= Kajiki, Kagoshima =

Dissolved municipality in Kagoshima prefecture, Japan

The location of Kajiki in Kagoshima Prefecture.

Kajiki (加治木町, Kajiki-chō) is a town located in Aira District, Kagoshima Prefecture, Japan. It is located north of the city of Kagoshima. Kajiki is located on the northern part of the bay. Kagoshima Airport is to the north.

== History ==
Kajiki is located on a small valley and a plain. The mountains dominate the north and west.

It is accessible via the Kyūshū Expressway at Interchange 25-1, which also connects to another freeway heading east. The interchange was opened on December 13, 1973, and was extended north to Mizobe-Kagoshima Airport on November 29, 1976. On March 25, 1992, a section was opened, which became the East Kyūshū Expressway on December 19, 2001, when the connection was completed.

On March 23, 2010, Kajiki, along with the towns of Aira (former) and Kamō (all from Aira District), was merged to create the city of Aira. Aira District will be left with one municipality.

== Amenities ==
Kajiki has elementary schools, middle schools, and high schools, including Kajiki High School (Kajiki Kōkō), one of the top 5 academic schools of Kagoshima.

Kajiki's main station is Kajiki train station, with a view of Sakurajima.

There is also a post office, parks and banks.

A river runs slightly west of Kajiki. In the spring time, the park that runs along the river is a popular place for locals to enjoy Hanami (flower watching) and barbecues.

Kajiki is well known, in Kagoshima prefecture and even some places outside of Kagoshima, for its Kajiki manju.
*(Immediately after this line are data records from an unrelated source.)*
import Summits.QuantumFields.YangMills.Theorems.DirichletWindowAllSidesChessboardOddTorusFamilies
import HarnessLib

/-!
# The chessboard estimate for plaquette sets of ALL orientations on the odd torus — Schwarz step and estimate

Support file for item stmt-QuantumFields-20194 (`DirichletWindow.AllSidesCouplingChessboard`, K1 of the large-field
sparsity line; seat ym-dw-p1 g3).  Part 2 of 2; part 1 (`…OddTorusFamilies`) has the dictionary families ↦ plaquette
sets and the functional `Ψ`.

The tree's odd-torus chessboard `OddTorusChessboard.wilsonExpectation_expObs_le_rpow_orient` bounds the Chebyshev
functional `⟨exp(c ∑_{q ∈ P} φ_q)⟩_{Λ,β}` (`φ_q = N - Re tr ρ U_q`, `0 ≤ c ≤ β`, `L` odd, `L ≥ 3`) for plaquette sets
`P` of ONE orientation.  Mixed orientations cannot be reached from it by Hölder's inequality over the `d(d-1)/2`
orientations (the coupling constraint `c ≤ β` caps the Hölder exponent).  Here the estimate is proved for an
ARBITRARY finite set of plaquettes,

  `⟨exp(c ∑_{q ∈ P} φ_q)⟩_{Λ,β} ≤ ⟨exp(c ∑_{all q} φ_q)⟩_{Λ,β} ^ (#P / L^d)`
  (`wilsonExpectation_expObs_le_rpow_all_odd`),

by the TWISTED two-class maximisation argument `AllSidesChessboard.twisted_chessboard_le_rpow_odd`: a plaquette set is
a family `A = (A_o)_o` of block patterns, one per orientation (dictionary `toPlaq o`, in-plane rows shifted by
`S+1`), and the single weighted Osterwalder–Seiler Cauchy–Schwarz inequality of the axis `k`
(`sq_wilsonExpectation_mul_timeReflect_mul_expObs_le`, cut AND shared plaquettes weighted at once) symmetrises the
orientations transverse to `k` in the closed positive half-line (`csymP k`) and the orientations containing `k` in
the closed negative one (`symM k 1`) — the twisted inequality `mpsi_sq_le`.  Exponent: `#P / L^d` with `L^d` the
number of plaquettes of ONE orientation, as in the one-orientation estimate.

HONEST FRAMING: finite-torus reflection-positivity bookkeeping over tree theorems; nothing here is a statement about
the Yang–Mills mass gap or about infinite volume.  References: Fröhlich–Israel–Lieb–Simon, CMP 62 (1978) Thm. 4.1;
Fröhlich–Lieb, CMP 60 (1978) Thm. 2.2/2.3; Osterwalder–Seiler, Ann. Phys. 110 (1978) §2; Seiler LNP 159 Ch. 2.
-/

noncomputable section

open MeasureTheory Finset
open Literature.MathematicalPhysics.QuantumFieldTheory
open Literature.MathematicalPhysics.QuantumFieldTheory.WilsonRP
open Literature.MathematicalPhysics.QuantumFieldTheory.WilsonOddRP
open Literature.Barriers.CriticalPhenomena.NonGibbs
open Literature.Probability.LatticeModels
open Summit.QuantumFields.YangMills.Theorems.SoloBlind
open Summit.QuantumFields.YangMills.Theorems.OddTorusChessboard

namespace Summit.QuantumFields.YangMills.Theorems.AllSidesChessboard

variable {d L N : ℕ} [NeZero d] [NeZero L] {G : Type*} [Group G] [TopologicalSpace G]
  [IsTopologicalGroup G] [CompactSpace G] [MeasurableSpace G] [BorelSpace G]
  (ρ : G →* Matrix (Fin N) (Fin N) ℂ)

/-! ### §3. The core Cauchy–Schwarz step for families -/

section Core

variable [Fact (1 < L)]
/-- **THE END OF ROUTE R-H UNDER THE (R-top) CUT, KERNEL HALF: two runs' SET-VALUED healing laws ⟹ NE7b's output shape
`RelWeightBound`.** Same statement as `HealingMap.relWeightBound_of_healing` with `HealingLawsSet` for both runs: common
source-free term sets and bad classes, non-negative weights, a common majorant `W` of both quotient totals from `K₀` on,
`W K < 1` there and `Σ W < ∞` ⟹ `T4WeightBudget.RelWeightBound` with the bad classes emptied below `K₀`
(`relWeightBound_of_eventually` BY NAME). [folklore] -/
theorem relWeightBound_of_healingSet {K₀ : ℕ} {W : ℕ → ℝ}
    (hA : HealingLawsSet l₀ T A Bad X Badx heal q) (hB : HealingLawsSet l₀ T B Bad X' Badx' heal' q')
    (hA0 : ∀ K t, |t| ≤ l₀ → ∀ τ, 0 ≤ A K t τ) (hB0 : ∀ K t, |t| ≤ l₀ → ∀ τ, 0 ≤ B K t τ)
    (hWA : ∀ K, K₀ ≤ K → ∑ x ∈ X K, q K x ≤ W K) (hWB : ∀ K, K₀ ≤ K → ∑ x ∈ X' K, q' K x ≤ W K)
    (h1 : ∀ K, K₀ ≤ K → W K < 1) (hs : Summable W) :
    RelWeightBound l₀ T A B (fun K t => if K₀ ≤ K then Bad K t else ∅) (Set.indicator {K | K₀ ≤ K} W) :=
  relWeightBound_of_eventually (fun K t ht _ => hA.bad_subset K t ht)
    (fun K hK => (hA.sum_q_nonneg K).trans (hWA K hK)) h1 hs
    (fun K t ht hK => (hA.bad_le hA0 K t ht).trans
      (mul_le_mul_of_nonneg_right (hWA K hK) (Finset.sum_nonneg fun τ _ => hA0 K t ht τ)))
    (fun K t ht hK => (hB.bad_le hB0 K t ht).trans
      (mul_le_mul_of_nonneg_right (hWB K hK) (Finset.sum_nonneg fun τ _ => hB0 K t ht τ)))

/-- **H6-GLUE, SET-VALUED: healing laws + the two-rate majorant ⟹ `RelWeightBound` from SOME `K₀` on** (as
`HealingMap.exists_relWeightBound_of_healing_majorant`: `Σ_x q K x ≤ V·r^{K − j⋆(K)}` for both runs, `0 < r < 1`, `0 ≤ V`,
`c·K ≤ K − j⋆(K)`; `summable_weightMajorant` ∕ `eventually_weightMajorant_lt` BY NAME). [folklore] -/
theorem exists_relWeightBound_of_healingSet_majorant {r V c : ℝ} {jstar : ℕ → ℕ}
    (hA : HealingLawsSet l₀ T A Bad X Badx heal q) (hB : HealingLawsSet l₀ T B Bad X' Badx' heal' q')
    (hA0 : ∀ K t, |t| ≤ l₀ → ∀ τ, 0 ≤ A K t τ) (hB0 : ∀ K t, |t| ≤ l₀ → ∀ τ, 0 ≤ B K t τ)
    (h0 : 0 < r) (hr1 : r < 1) (hV : 0 ≤ V) (hc : 0 < c)
    (hfrac : ∀ K : ℕ, c * K ≤ ((K - jstar K : ℕ) : ℝ))
    (hmajA : ∀ K, ∑ x ∈ X K, q K x ≤ V * r ^ (K - jstar K))
    (hmajB : ∀ K, ∑ x ∈ X' K, q' K x ≤ V * r ^ (K - jstar K)) :
    ∃ K₀ : ℕ, RelWeightBound l₀ T A B (fun K t => if K₀ ≤ K then Bad K t else ∅)
      (Set.indicator {K | K₀ ≤ K} fun K => V * r ^ (K - jstar K)) := by
  obtain ⟨K₀, hK₀⟩ := Filter.eventually_atTop.mp
    (eventually_weightMajorant_lt h0 hr1 hV hc one_pos hfrac)
  exact ⟨K₀, relWeightBound_of_healingSet hA hB hA0 hB0 (fun K _ => hmajA K) (fun K _ => hmajB K) hK₀
    (summable_weightMajorant h0 hr1 hV hc hfrac)⟩

/-- Consistency: the single-valued END is recovered from the set-valued one through `HealingLawsSet.ofLaws`. -/
example {heal₀ : ℕ → α → ι → ι} {heal₀' : ℕ → α' → ι → ι} {r V c : ℝ} {jstar : ℕ → ℕ}
    (hA : HealingLaws l₀ T A Bad X Badx heal₀ q) (hB : HealingLaws l₀ T B Bad X' Badx' heal₀' q')
    (hA0 : ∀ K t, |t| ≤ l₀ → ∀ τ, 0 ≤ A K t τ) (hB0 : ∀ K t, |t| ≤ l₀ → ∀ τ, 0 ≤ B K t τ)
    (h0 : 0 < r) (hr1 : r < 1) (hV : 0 ≤ V) (hc : 0 < c)
    (hfrac : ∀ K : ℕ, c * K ≤ ((K - jstar K : ℕ) : ℝ))
    (hmajA : ∀ K, ∑ x ∈ X K, q K x ≤ V * r ^ (K - jstar K))
    (hmajB : ∀ K, ∑ x ∈ X' K, q' K x ≤ V * r ^ (K - jstar K)) :
    ∃ K₀ : ℕ, RelWeightBound l₀ T A B (fun K t => if K₀ ≤ K then Bad K t else ∅)
      (Set.indicator {K | K₀ ≤ K} fun K => V * r ^ (K - jstar K)) :=
  exists_relWeightBound_of_healingSet_majorant (HealingLawsSet.ofLaws hA) (HealingLawsSet.ofLaws hB) hA0 hB0 h0 hr1
    hV hc hfrac hmajA hmajB

end Laws

/-! ## §3 The POSITION-FIBRED count (F20b) and the END with an explicit weight -/

section Count

variable {α π : Type*} [DecidableEq π]

/-- **COUNTING BY BIRTH SCALE, FIBRED OVER BIRTH POSITIONS** (refuter's `Scratch.sum_le_twoRate_sum_fibred`,
PRICING-NE7b v4 F20b): every pinned component `x ∈ X` has a birth scale `birth x < j⋆` and a birth POSITION `pos x`;
at most `vol·Λ^{K−j}` POSITIONS occur at birth scale `j`; and at each birth scale `j` and position `y` the quotients of
the components born there SUM to at most `σ^{K−j}` (shapes ∕ genealogies summed inside, `σ ≥ 0`). Then
`Σ_{x ∈ X} q x ≤ vol·Σ_{j < j⋆} Λ^{K−j}·σ^{K−j}` — the conclusion of `HealingMap.sum_le_twoRate_sum`, with its cardinality
hypothesis replaced by the inhabitable position count. [folklore] -/
theorem sum_le_twoRate_sum_fibred (X : Finset α) (q : α → ℝ) (birth : α → ℕ) (pos : α → π)
    {vol Λ σ : ℝ} {jstar K : ℕ} (hσ : 0 ≤ σ) (hbirth : ∀ x ∈ X, birth x < jstar)
    (hcount : ∀ j, j < jstar → (((X.filter fun x => birth x = j).image pos).card : ℝ) ≤ vol * Λ ^ (K - j))
    (hq : ∀ j y, ∑ x ∈ (X.filter fun x => birth x = j).filter (fun x => pos x = y), q x ≤ σ ^ (K - j)) :
    ∑ x ∈ X, q x ≤ vol * ∑ j ∈ range jstar, Λ ^ (K - j) * σ ^ (K - j) := by
  have hmaps : ∀ x ∈ X, birth x ∈ range jstar := fun x hx => mem_range.mpr (hbirth x hx)
  rw [← Finset.sum_fiberwise_of_maps_to hmaps, Finset.mul_sum]
  refine Finset.sum_le_sum fun j hj => ?_
  set S := X.filter fun x => birth x = j with hS
  have hmaps' : ∀ x ∈ S, pos x ∈ S.image pos := fun x hx => mem_image_of_mem pos hx
  calc ∑ x ∈ S, q x = ∑ y ∈ S.image pos, ∑ x ∈ S with pos x = y, q x :=
        (Finset.sum_fiberwise_of_maps_to hmaps' _).symm
    _ ≤ ∑ y ∈ S.image pos, σ ^ (K - j) := Finset.sum_le_sum fun y _ => hq j y
    _ = ((S.image pos).card : ℝ) * σ ^ (K - j) := by rw [Finset.sum_const, nsmul_eq_mul]
    _ ≤ vol * Λ ^ (K - j) * σ ^ (K - j) :=
        mul_le_mul_of_nonneg_right (hcount j (mem_range.mp hj)) (pow_nonneg hσ _)
    _ = vol * (Λ ^ (K - j) * σ ^ (K - j)) := by ring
Kajiki manju is rice dough filled with sweet red bean paste (anko).

Two interesting points to see in Kajiki are Ryumon Falls and a preserved section of a path Saigō Takamori and his men used to walk to Tokyo from Kagoshima. This path has been used in NHK TV programs.

== Population ==
As of 2003, the town had an estimated population of 23,364 and the density of 491.87 persons per km^{2}. The total area was 47.50 km^{2}.